INSTRUCTIONS FOR THE TASK | The answer is a single figure: how many lines below contain the word "minpoly".

### RECORDS SHOWN ###

import Summits.MatrixMultiplication.OmegaCensus.STPPCell22Stage1F

/-!
# ω-census (abelian STPP census): cell-(2,2) certificate of the fifth leaf `{(2,2,2),(3,3,3)²} @ ℤ₆₁` — stage 1 rows, file 127/136

HONEST FRAMING (pub-omega census; verbatim): lottery ticket; floor = certified bounds/negative ranges.
Census STRUCTURE (seat pub-omega-stpp-1 gen 33, 2026-08-29), family (b2).  KERNEL rows (`decide +kernel`) / glue for the checkers of
`STPPCell22Checker.lean`; design and python ×1 DATUM in HOME `pub-omega-stpp-1-g33/FIFTH-LEAF.md`, generator `code/gen_cell22_rows.py`.
Nothing here is progress on `ω`.
-/

namespace Summit.MatrixMultiplication.OmegaCensus.CubeNB.S2

open Summit.MatrixMultiplication.OmegaCensus.CubeNB.Bits

/-- Stage-1 row: shape #251 `(2, 274844352527)` dilated by `w ∈ [1, 60]` against all 269 shapes. [folklore] -/
theorem c22s1_251_1_60 : ((List.range' 1 60).all (stage1F (2, 274844352527))) = true := by decide +kernel

/-- Stage-1 row: shape #252 `(2, 274861129735)` dilated by `w ∈ [1, 60]` against all 269 shapes. [folklore] -/
theorem c22s1_252_1_60 : ((List.range' 1 60).all (stage1F (2, 274861129735))) = true := by decide +kernel


end Summit.MatrixMultiplication.OmegaCensus.CubeNB.S2
import Summits.BirchSwinnertonDyer.BirchSwinnertonDyer.Theorems.SylvesterTwoHeegnerIndexStrictSelmerBookkeeping
import HarnessLib

/-!
# Route `SylvesterTwoHeegnerIndex` (rung K7t), crux `HeegnerIndexUpperAtTwoHSY` (item 19229), layer 2:
# the clean descent at `2` FOR THE SYLVESTER CURVES — `E_p` has no point of order `2` over ANY
# quadratic field, hence `Ш(E_p/ℚ) ↪ Ш(E_p/K′)` for a Heegner field `K′` once the twin has rank `0`

HONEST FRAMING (cell «bsd-cm», D-0074 seat `bsd-cm-k7t-c2`, item stmt-BirchSwinnertonDyer-19229; the
crux — the Euler-system half of `BSD(E_p, 2)` on 𝒞_HSY — stays OPEN; nothing booked). Sequel of
`…UpperDescentIndexTwo.lean` (p420915) and `…UpperDescentPoints.lean`: the rational-points criterion
needs (a) `[L̃ : ℚ] = 2`, (b) `E(L̃)/E(ℚ)` torsion, (c) `E(L̃)[2] = 0`. Here (c) is PROVED for every model
of every `E_p` over every quadratic extension of `ℚ`: a point of order `2` on `y² = x³ − 432p²` over
`F` has `y = 0` and `x³ = 432p²`, but `X³ − 432p²` is irreducible over `ℚ` (`432p²` is not a cube — not
even in `ℚ₂`, k7t-c3's `padic_cube_ne_432_mul_sq`) so a root generates a cubic field, impossible inside
`[F : ℚ] = 2` (`minpoly.natDegree_le`). With (c) in hand the descent for `E_p`
reads: `Ш(E_p/ℚ) → Ш(E_p/K′)` is injective as soon as `[K̃′ : ℚ] = 2` and `E_p(K̃′)/E_p(ℚ)` is torsion —
i.e. as soon as the twin `E_p^{(d_{K′})}` has rank `0`, which every Heegner frame of the route supplies
(`L(E^{(d)},1) ≠ 0` + Gross–Zagier–Kolyvagin / Burungale–Flach); the instantiation at `F = K̃′` is NOT in
this file (an `Algebra ℚ` instance diamond on the intermediate field, §3 note). So on 𝒞_HSY the
`K′ → ℚ` step of the Kolyvagin road loses NO power of `2` (modulo that typing step); what remains open is
the SHARP Kolyvagin bound over `K′` at `2` itself.
References: [SilvermanAEC2009] III.2.3, VIII.§1, X.§4; [SerreGaloisCohomology1997] I.§5.8; [GrossLMS1991] §2;
Mathlib `X_pow_sub_C_irreducible_of_prime` (Kummer); parents p420915, k7t-c3's p417881.
-/

set_option autoImplicit false
set_option linter.dupNamespace false

noncomputable section

open scoped Classical Pointwise Polynomial

universe u

open Literature.NumberTheory.EllipticCurves Literature.NumberTheory.EllipticCurves.HuShuYin2019
  WeierstrassCurve Polynomial

namespace Summit.BirchSwinnertonDyer.BirchSwinnertonDyer.Theorems.SylvesterTwoUpper

/-! ## §1 `432p²` is not a cube; `X³ − 432p²` is irreducible; no root in a quadratic field -/

/-- `432·p²` (`p` an odd prime) is not the cube of a rational number (it is not even a cube in `ℚ₂`:
`3 ∤ v₂(432p²) = 4`, k7t-c3's `padic_cube_ne_432_mul_sq`). [folklore] -/
theorem rat_cube_ne_432_mul_sq {p : ℕ} (hp : p.Prime) (hp2 : p ≠ 2) (b : ℚ) :
    b ^ 3 ≠ 432 * (p : ℚ) ^ 2 := by
  intro hb
  apply SylvesterTwoLower.padic_cube_ne_432_mul_sq hp hp2 (b : ℚ_[2])
  exact_mod_cast congrArg (fun q : ℚ => (q : ℚ_[2])) hb

/-- `X³ − 432p²` is irreducible over `ℚ` (Kummer: `X³ − a` is irreducible iff `a` is not a cube).
[folklore] -/
theorem irreducible_X_pow_three_sub {p : ℕ} (hp : p.Prime) (hp2 : p ≠ 2) :
    Irreducible (X ^ 3 - C (432 * (p : ℚ) ^ 2) : ℚ[X]) :=
  X_pow_sub_C_irreducible_of_prime Nat.prime_three fun b => rat_cube_ne_432_mul_sq hp hp2 b

/-- **No `x³ = 432p²` in a quadratic extension of `ℚ`**: a root of the irreducible cubic
`X³ − 432p²` has a minimal polynomial of degree `3 > [F : ℚ] = 2`. [folklore] -/
theorem cube_ne_432_mul_sq_of_finrank_two {p : ℕ} (hp : p.Prime) (hp2 : p ≠ 2)
    (F : Type u) [Field F] [Algebra ℚ F] [FiniteDimensional ℚ F] (hF : Module.finrank ℚ F = 2)
    (x : F) : x ^ 3 ≠ algebraMap ℚ F (432 * (p : ℚ) ^ 2) := by
  intro hx
  have hmonic : (X ^ 3 - C (432 * (p : ℚ) ^ 2) : ℚ[X]).Monic := monic_X_pow_sub_C _ (by norm_num)
  have haeval : aeval x (X ^ 3 - C (432 * (p : ℚ) ^ 2) : ℚ[X]) = 0 := by
    simp only [map_sub, map_pow, aeval_X, aeval_C, hx, sub_self]
  have hmin := minpoly.eq_of_irreducible_of_monic (irreducible_X_pow_three_sub hp hp2) haeval hmonic
  have hdeg := minpoly.natDegree_le (A := ℚ) x
  rw [← hmin, natDegree_X_pow_sub_C, hF] at hdeg
  omega

/-! ## §2 `E_p` has no point of order `2` over a quadratic field -/

/-- **`E_p(F)[2] = 0` on the cube-sum model for `[F : ℚ] = 2`**: a `2`-torsion point `(x, y)` of
`y² = x³ − 432p²` has `y = −y`, so `y = 0` and `x³ = 432p²`, impossible in a quadratic field.
[cite: SilvermanAEC2009, III.2.3 (negation formula)] -/
theorem two_torsion_eq_zero_cubeSumCurve_of_finrank_two {p : ℕ} (hp : p.Prime) (hp2 : p ≠ 2)
    (F : Type u) [Field F] [CharZero F] [Algebra ℚ F] [FiniteDimensional ℚ F]
    (hF : Module.finrank ℚ F = 2)
    (Q : ((cubeSumCurve (p : ℚ)).baseChange F).toAffine.Point) (hQ : 2 • Q = 0) : Q = 0 := by
  rcases Q with _ | ⟨x, y, h⟩
  · rfl
  · exfalso
    have hneg : (Affine.Point.some x y h : ((cubeSumCurve (p : ℚ)).baseChange F).toAffine.Point)
        = -Affine.Point.some x y h := by
      rw [← add_eq_zero_iff_eq_neg, ← two_nsmul]; exact hQ
    rw [Affine.Point.neg_some, Affine.Point.some.injEq] at hneg
    have hy : y = 0 := by
      have h2 : y = -y := by
        have := hneg.2
        simpa [Affine.negY, cubeSumCurve, WeierstrassCurve.baseChange] using this
      have h3 : (2 : F) * y = 0 := by linear_combination h2
      simpa using h3
    have heq := (Affine.equation_iff x y).mp h.1
    simp [cubeSumCurve, WeierstrassCurve.baseChange, hy] at heq
    apply cube_ne_432_mul_sq_of_finrank_two hp hp2 F hF x
    rw [map_mul, map_pow, map_natCast]
    norm_num
    linear_combination -heq

/-- **`E_p(F)[2] = 0` for EVERY model and every quadratic `F/ℚ`**: if `C • W = cubeSumCurve p` over `ℚ`
(`p` an odd prime) and `[F : ℚ] = 2`, then `W(F)` has no point of order `2` (transport along
`VariableChange.pointEquiv`, as in k7t-c3's `two_torsion_eq_zero_padic_of_model`).
[cite: SilvermanAEC2009, III.3.1(b)] -/
theorem two_torsion_eq_zero_of_model_of_finrank_two {p : ℕ} (hp : p.Prime) (hp2 : p ≠ 2)
    (W : WeierstrassCurve ℚ) (hW : ∃ C : VariableChange ℚ, C • W = cubeSumCurve (p : ℚ))
    (F : Type u) [Field F] [CharZero F] [Algebra ℚ F] [FiniteDimensional ℚ F]
    (hF : Module.finrank ℚ F = 2)
    (Q : (W.baseChange F).toAffine.Point) (hQ : 2 • Q = 0) : Q = 0 := by
  obtain ⟨C, hC⟩ := hW
  have heq : (C.map (algebraMap ℚ F)) • (W.baseChange F) = (cubeSumCurve (p : ℚ)).baseChange F := by
    rw [WeierstrassCurve.baseChange, WeierstrassCurve.map_variableChange, hC]; rfl
  have htarget : ∀ R : ((C.map (algebraMap ℚ F)) • (W.baseChange F)).toAffine.Point,
      2 • R = 0 → R = 0 := by
    rw [heq]; exact two_torsion_eq_zero_cubeSumCurve_of_finrank_two hp hp2 F hF
  exact SylvesterTwoLower.two_smul_eq_zero_imp_of_addEquiv
    (VariableChange.pointEquiv (W.baseChange F) (C.map (algebraMap ℚ F))).symm htarget Q hQ

/-! ## §3 (not in this file) The descent for `E_p` along a quadratic field

With §2 and `shaRestriction_injective_of_torsion_quotient` (the rational-points criterion of
`…UpperDescentPoints.lean`), `Ш(E_p/ℚ) → Ш(E_p/K′)` is injective as soon as `[K̃′ : ℚ] = 2` and
`E_p(K̃′)/E_p(ℚ)` is torsion (the twin has rank `0`). Instantiating §2 at `F = K̃′ = galoisClosureIn K′`
(an `IntermediateField ℚ ℚ̄`) meets the `Algebra ℚ` instance diamond (`algebraRat` versus the
intermediate-field structure; `whnf` time-out at unification) and is left to a sequel that fixes the
instance path (e.g. by transporting along `K′ ≃ₐ[ℚ] K̃′`). Nothing is asserted here about it. -/

end Summit.BirchSwinnertonDyer.BirchSwinnertonDyer.Theorems.SylvesterTwoUpper

end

###

OUTPUT OF THE EXERCISE | 3